Stored data entries:
import Summits.CriticalPhenomena.CardyFormulaZ2.Theorems.CardyMagicRigidityNestingRigidityNeckHookStar
import Summits.CriticalPhenomena.CardyFormulaZ2.Theorems.CardyMagicRigidityNestingRigidityNeckCoarseStructure
import HarnessLib

/-!
# The easy half of the sandwich: a real hook-up through the big blobs is a fuzzy hook-up (stub S11, road map item 0)

`bigRoute`, `THookBig` (= `Hook(η₁)`: hook-up through interior sites and big blobs with real adjacency),
`tHookBig_subset_tHook`, `tPinch_inter_tHookBig_subset_tHookStar`, and the error decomposition
`tPinch_inter_symmDiff_subset : TPinch ∩ (THook ∆ THookStar) ⊆ (THookStar ∖ THook) ∪ (THook ∖ THookBig)`.
-/

noncomputable section

namespace Summit.CriticalPhenomena.CardyFormulaZ2.Cruxes.NestingRigidity.PinchResampling

open MeasureTheory Set Literature.Probability.Percolation Literature.Probability.LatticeModels
open scoped symmDiff

section HookStar

/-! ### The easy half of the sandwich: a real hook-up through big blobs is a fuzzy hook-up -/

/-- The sites usable by a **hook-up through the big blobs**: open sites of the ball, and open collar sites whose blob is big
(two vertices at `triNorm`-distance `≥ lam`) and touches the inner layer.  (`η₁` of the road map is `η` restricted to these
sites inside `Λ_{2s}(x)`, plus the rest of the collar, which a hook-up path never uses.) -/
def bigRoute (lam s : ℕ) (x : Site 2) (η : SiteConfig (Site 2)) : Set (Site 2) :=
  {v | v ∈ η ∧ (v ∈ tBall x s ∨
    ((∃ w ∈ blobOf (tColourGraph η true) (tBall x (2 * s) \ tBall x s) v,
        ∃ w' ∈ blobOf (tColourGraph η true) (tBall x (2 * s) \ tBall x s) v, (lam : ℤ) ≤ triNorm (w - w')) ∧
      ∃ w ∈ blobOf (tColourGraph η true) (tBall x (2 * s) \ tBall x s) v,
        w ∈ innerLayer triGraph (tBall x s) (tBall x (2 * s))))}

/-- **`Hook(η₁)`: the hook-up of `Λ_s(x)` through interior sites and BIG blobs only, with real adjacency** — all open
crossings of the collar are joined by a `𝕋`-path of sites of `bigRoute` inside `Λ_{2s}(x)`. -/
def THookBig (lam s : ℕ) (x : Site 2) : Set (SiteConfig (Site 2)) :=
  {η | ∀ v w, IsCrossing triGraph (tColourGraph η true) (tBall x s) (tBall x (2 * s)) v →
    IsCrossing triGraph (tColourGraph η true) (tBall x s) (tBall x (2 * s)) w →
    PathIn triGraph (bigRoute lam s x η ∩ tBall x (2 * s)) v w}

/-- A hook-up through big blobs is a hook-up. -/
theorem tHookBig_subset_tHook (lam s : ℕ) (x : Site 2) : THookBig lam s x ⊆ THook x x s s := by
  intro η hη v w hv hw
  have hp := hη v w hv hw
  clear hv hw
  rw [tColourGraph_true]
  obtain ⟨hv0, p⟩ := hp
  refine ⟨hv0.2, ?_⟩
  induction p with
  | refl => exact Relation.ReflTransGen.refl
  | @tail b c hab hbc ih =>
    have hb : b ∈ bigRoute lam s x η ∩ tBall x (2 * s) :=
      PathIn.right_mem (show PathIn triGraph _ v b from ⟨hv0, hab⟩)
    exact ih.tail ⟨(siteOpenGraph_adj triGraph η b c).2 ⟨hbc.1, hb.1.1, hbc.2.1.1⟩, hbc.2.2⟩

section Sandwich

variable {ℓ lam s : ℕ} {x o : Site 2} {η : SiteConfig (Site 2)}

/-- An open collar site `w` on the inner layer, `𝕋`-adjacent to the open interior site `u`, makes `u` a toucher of the
coarse footprint of the blob of `w`. -/
theorem mem_touchers_of_adj {u w : Site 2} (hu : u ∈ η) (huK : u ∈ tBall x s)
    (hw : w ∈ innerLayer triGraph (tBall x s) (tBall x (2 * s))) (hadj : triGraph.Adj u w) {v : Site 2}
    (hwv : w ∈ blobOf (tColourGraph η true) (tBall x (2 * s) \ tBall x s) v) :
    u ∈ touchers ℓ s x o η
      (cellOf ℓ o '' (blobOf (tColourGraph η true) (tBall x (2 * s) \ tBall x s) v ∩
        innerLayer triGraph (tBall x s) (tBall x (2 * s)))) :=
  ⟨hu, huK, w, hw, hadj, mem_image_of_mem _ ⟨hwv, hw⟩⟩

/-- The coarse footprint of a big inner-touching blob (given by any of its members `v`) belongs to the coarse datum. -/
theorem footprint_mem_tCoarse {v w₀ : Site 2} (hw₀ : w₀ ∈ blobOf (tColourGraph η true) (tBall x (2 * s) \ tBall x s) v)
    (hw₀L : w₀ ∈ innerLayer triGraph (tBall x s) (tBall x (2 * s)))
    (hbig : ∃ w ∈ blobOf (tColourGraph η true) (tBall x (2 * s) \ tBall x s) v,
      ∃ w' ∈ blobOf (tColourGraph η true) (tBall x (2 * s) \ tBall x s) v, (lam : ℤ) ≤ triNorm (w - w')) :
    cellOf ℓ o '' (blobOf (tColourGraph η true) (tBall x (2 * s) \ tBall x s) v ∩
        innerLayer triGraph (tBall x s) (tBall x (2 * s))) ∈
      (tCoarse ℓ lam s x o η).1 ∪ (tCoarse ℓ lam s x o η).2 := by
  have hbv : blobOf (tColourGraph η true) (tBall x (2 * s) \ tBall x s) w₀ =
      blobOf (tColourGraph η true) (tBall x (2 * s) \ tBall x s) v := NeckCoarse.blobOf_eq_of_mem hw₀
  by_cases hcross : ∃ w ∈ blobOf (tColourGraph η true) (tBall x (2 * s) \ tBall x s) v,
      w ∈ outerLayer triGraph (tBall x s) (tBall x (2 * s))
  · left
    refine ⟨w₀, hw₀L, ?_, ?_, ?_⟩ <;> rw [hbv]
    · exact hbig
    · exact hcross
  · right
    push Not at hcross
    refine ⟨w₀, hw₀L, ?_, ?_, ?_⟩ <;> rw [hbv]
    · exact hbig
    · exact hcross

/-- **Chain extraction.**  Along a `𝕋`-path of `bigRoute` sites of `Λ_{2s}(x)` starting at a collar site `v`: either the path
has stayed inside the blob of `v`, or there are a toucher `u` of the coarse footprint of `blob v` and — if the endpoint `z`
is interior — a fuzzy chain from `u` to `z`, resp. — if `z` is in the collar — a toucher `u'` of the footprint of `blob z`
with a fuzzy chain from `u` to `u'`. -/
theorem chain_of_pathIn {v z : Site 2} (hvA : v ∈ tBall x (2 * s) \ tBall x s)
    (hp : PathIn triGraph (bigRoute lam s x η ∩ tBall x (2 * s)) v z) :
    (z ∈ tBall x s → ∃ u ∈ touchers ℓ s x o η (cellOf ℓ o '' (blobOf (tColourGraph η true) (tBall x (2 * s) \ tBall x s) v ∩
        innerLayer triGraph (tBall x s) (tBall x (2 * s)))),
      Relation.ReflTransGen (fun a b ↦ (a, b) ∈ starPairs ℓ s x o (tCoarse ℓ lam s x o η) η) u z) ∧
    (z ∉ tBall x s → PathIn (tColourGraph η true) (tBall x (2 * s) \ tBall x s) v z ∨
      ∃ u ∈ touchers ℓ s x o η (cellOf ℓ o '' (blobOf (tColourGraph η true) (tBall x (2 * s) \ tBall x s) v ∩
        innerLayer triGraph (tBall x s) (tBall x (2 * s)))),
      ∃ u' ∈ touchers ℓ s x o η (cellOf ℓ o '' (blobOf (tColourGraph η true) (tBall x (2 * s) \ tBall x s) z ∩
        innerLayer triGraph (tBall x s) (tBall x (2 * s)))),
        Relation.ReflTransGen (fun a b ↦ (a, b) ∈ starPairs ℓ s x o (tCoarse ℓ lam s x o η) η) u u') := by
  set K := tBall x s with hK
  set O := tBall x (2 * s) with hO
  set H := tColourGraph η true with hH
  set rel := fun a b ↦ (a, b) ∈ starPairs ℓ s x o (tCoarse ℓ lam s x o η) η with hrel
  obtain ⟨hv0, p⟩ := hp
  induction p with
  | refl => exact ⟨fun h ↦ (hvA.2 h).elim, fun _ ↦ Or.inl (PathIn.refl hvA)⟩
  | @tail b c hab hbc ih =>
    obtain ⟨hadj, hcR, hcO⟩ := hbc
    have hbRO : b ∈ bigRoute lam s x η ∩ O := PathIn.right_mem (show PathIn triGraph _ v b from ⟨hv0, hab⟩)
    have hbη : b ∈ η := hbRO.1.1
    have hcη : c ∈ η := hcR.1
    by_cases hbK : b ∈ K
    · obtain ⟨u, hu, huc⟩ := ih.1 hbK
      by_cases hcK : c ∈ K
      · refine ⟨fun _ ↦ ⟨u, hu, huc.tail (Or.inl ⟨hbη, hbK, hcη, hcK, hadj⟩)⟩, fun h ↦ (h hcK).elim⟩
      · have hcL : c ∈ innerLayer triGraph K O := NeckCoarse.mem_innerLayer_of_adj ⟨hcO, hcK⟩ hbK hadj.symm
        refine ⟨fun h ↦ (hcK h).elim, fun _ ↦ Or.inr ⟨u, hu, b, ?_, huc⟩⟩
        exact mem_touchers_of_adj hbη hbK hcL hadj (NeckCoarse.self_mem_blobOf ⟨hcO, hcK⟩)
    · have hbA : b ∈ O \ K := ⟨hbRO.2, hbK⟩
      by_cases hcK : c ∈ K
      · have hbL : b ∈ innerLayer triGraph K O := NeckCoarse.mem_innerLayer_of_adj hbA hcK hadj
        refine ⟨fun _ ↦ ?_, fun h ↦ (h hcK).elim⟩
        rcases ih.2 hbK with hvb | ⟨u, hu, u', hu', huu'⟩
        · exact ⟨c, mem_touchers_of_adj hcη hcK hbL hadj.symm hvb, Relation.ReflTransGen.refl⟩
        · refine ⟨u, hu, huu'.tail (Or.inr ⟨_, ?_, hu', ?_⟩)⟩
          · obtain ⟨-, hb2⟩ := hbRO.1
            rcases hb2 with hbK' | ⟨hbig, -⟩
            · exact (hbK hbK').elim
            · exact footprint_mem_tCoarse (NeckCoarse.self_mem_blobOf hbA) hbL hbig
          · exact mem_touchers_of_adj hcη hcK hbL hadj.symm (NeckCoarse.self_mem_blobOf hbA)
      · have hHbc : H.Adj b c := by
          rw [hH, tColourGraph_true, siteOpenGraph_adj]; exact ⟨hadj, hbη, hcη⟩
        have hcb : blobOf H (O \ K) c = blobOf H (O \ K) b :=
          NeckCoarse.blobOf_eq_of_mem (PathIn.of_adj hbA ⟨hcO, hcK⟩ hHbc)
        refine ⟨fun h ↦ (hcK h).elim, fun _ ↦ ?_⟩
        rcases ih.2 hbK with hvb | ⟨u, hu, u', hu', huu'⟩
        · exact Or.inl (hvb.tail hHbc ⟨hcO, hcK⟩)
        · refine Or.inr ⟨u, hu, u', ?_, huu'⟩
          rwa [hcb]

/-- **The easy half of the sandwich (road map, item 0): on the selection event, a real hook-up through the big blobs is a
fuzzy hook-up.**  Hence `TPinch ∩ (THook ∆ THookStar) ⊆ (TPinch ∩ THookStar ∖ THook) ∪ (TPinch ∩ THook ∖ THookBig)`. -/
theorem tPinch_inter_tHookBig_subset_tHookStar (ℓ lam s : ℕ) (x o : Site 2) :
    TPinch x x s s ∩ THookBig lam s x ⊆ THookStar ℓ lam s x o := by
  rintro η ⟨hPinch, hBig⟩
  set K := tBall x s with hK
  set O := tBall x (2 * s) with hO
  set H := tColourGraph η true with hH
  -- witnesses of crossing footprints are crossings
  have hcross : ∀ {v : Site 2}, v ∈ innerLayer triGraph K O →
      (∃ w ∈ blobOf H (O \ K) v, w ∈ outerLayer triGraph K O) → IsCrossing triGraph H K O v :=
    fun hvL ⟨w, hw, hwo⟩ ↦ ⟨hvL, w, hwo, hw⟩
  -- every crossing footprint has a toucher (detour through the other crossing cluster, by `TPinch`)
  have htouch : ∀ {v : Site 2}, v ∈ innerLayer triGraph K O → (∃ w ∈ blobOf H (O \ K) v, w ∈ outerLayer triGraph K O) →
      ∃ u, u ∈ touchers ℓ s x o η (cellOf ℓ o '' (blobOf H (O \ K) v ∩ innerLayer triGraph K O)) := by
    intro v hvL hvc
    obtain ⟨⟨v₁, v₂, hv₁, hv₂, hne⟩, -⟩ := hPinch.1
    rcases (chain_of_pathIn (ℓ := ℓ) (o := o) hvL.1 (hBig _ _ (hcross hvL hvc) hv₁)).2 hv₁.1.1.2 with h₁ | ⟨u, hu, -⟩
    · rcases (chain_of_pathIn (ℓ := ℓ) (o := o) hvL.1 (hBig _ _ (hcross hvL hvc) hv₂)).2 hv₂.1.1.2 with h₂ | ⟨u, hu, -⟩
      · exact (hne (h₁.symm.trans h₂)).elim
      · exact ⟨u, hu⟩
    · exact ⟨u, hu⟩
  rintro S ⟨v, hvL, -, hvc, rfl⟩ S' ⟨v', hv'L, -, hv'c, rfl⟩
  rcases (chain_of_pathIn (ℓ := ℓ) (o := o) hvL.1 (hBig _ _ (hcross hvL hvc) (hcross hv'L hv'c))).2 hv'L.1.2 with
    h | ⟨u, hu, u', hu', huu'⟩
  · obtain ⟨u, hu⟩ := htouch hvL hvc
    rw [NeckCoarse.blobOf_eq_of_mem h]
    exact ⟨u, hu, u, hu, Relation.ReflTransGen.refl⟩
  · exact ⟨u, hu, u', hu', huu'⟩

end Sandwich

/-- **The error decomposition (road map, item 0)**: on the selection event, the symmetric difference of the hook-up and the
fuzzy hook-up is covered by `𝔄 = THookStar ∖ THook` (treated by `covering_A`) and `𝔅 = THook ∖ THookBig` (treated by
`covering_B`). -/
theorem tPinch_inter_symmDiff_subset : ∀ (ℓ lam s : ℕ) (x o : Site 2), TPinch x x s s ∩ symmDiff (THook x x s s) (THookStar ℓ lam s x o) ⊆ (THookStar ℓ lam s x o \ THook x x s s) ∪ (THook x x s s \ THookBig lam s x) := by
  rintro ℓ lam s x o η ⟨hP, hΔ⟩
  rcases (mem_symmDiff.1 hΔ) with ⟨hH, hnS⟩ | ⟨hS, hnH⟩
  · exact Or.inr ⟨hH, fun hB ↦ hnS (tPinch_inter_tHookBig_subset_tHookStar ℓ lam s x o ⟨hP, hB⟩)⟩
  · exact Or.inl ⟨hS, hnH⟩

end HookStar

end Summit.CriticalPhenomena.CardyFormulaZ2.Cruxes.NestingRigidity.PinchResampling

end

### Aim of the task:
The task calls for all lines in the entries that hold "refine".

### Result below:
  refine ⟨hv0.2, ?_⟩
    refine ⟨w₀, hw₀L, ?_, ?_, ?_⟩ <;> rw [hbv]
    refine ⟨w₀, hw₀L, ?_, ?_, ?_⟩ <;> rw [hbv]
      · refine ⟨fun _ ↦ ⟨u, hu, huc.tail (Or.inl ⟨hbη, hbK, hcη, hcK, hadj⟩)⟩, fun h ↦ (h hcK).elim⟩
        refine ⟨fun h ↦ (hcK h).elim, fun _ ↦ Or.inr ⟨u, hu, b, ?_, huc⟩⟩
        refine ⟨fun _ ↦ ?_, fun h ↦ (h hcK).elim⟩
        · refine ⟨u, hu, huu'.tail (Or.inr ⟨_, ?_, hu', ?_⟩)⟩
        refine ⟨fun h ↦ (hcK h).elim, fun _ ↦ ?_⟩
        · refine Or.inr ⟨u, hu, u', ?_, huu'⟩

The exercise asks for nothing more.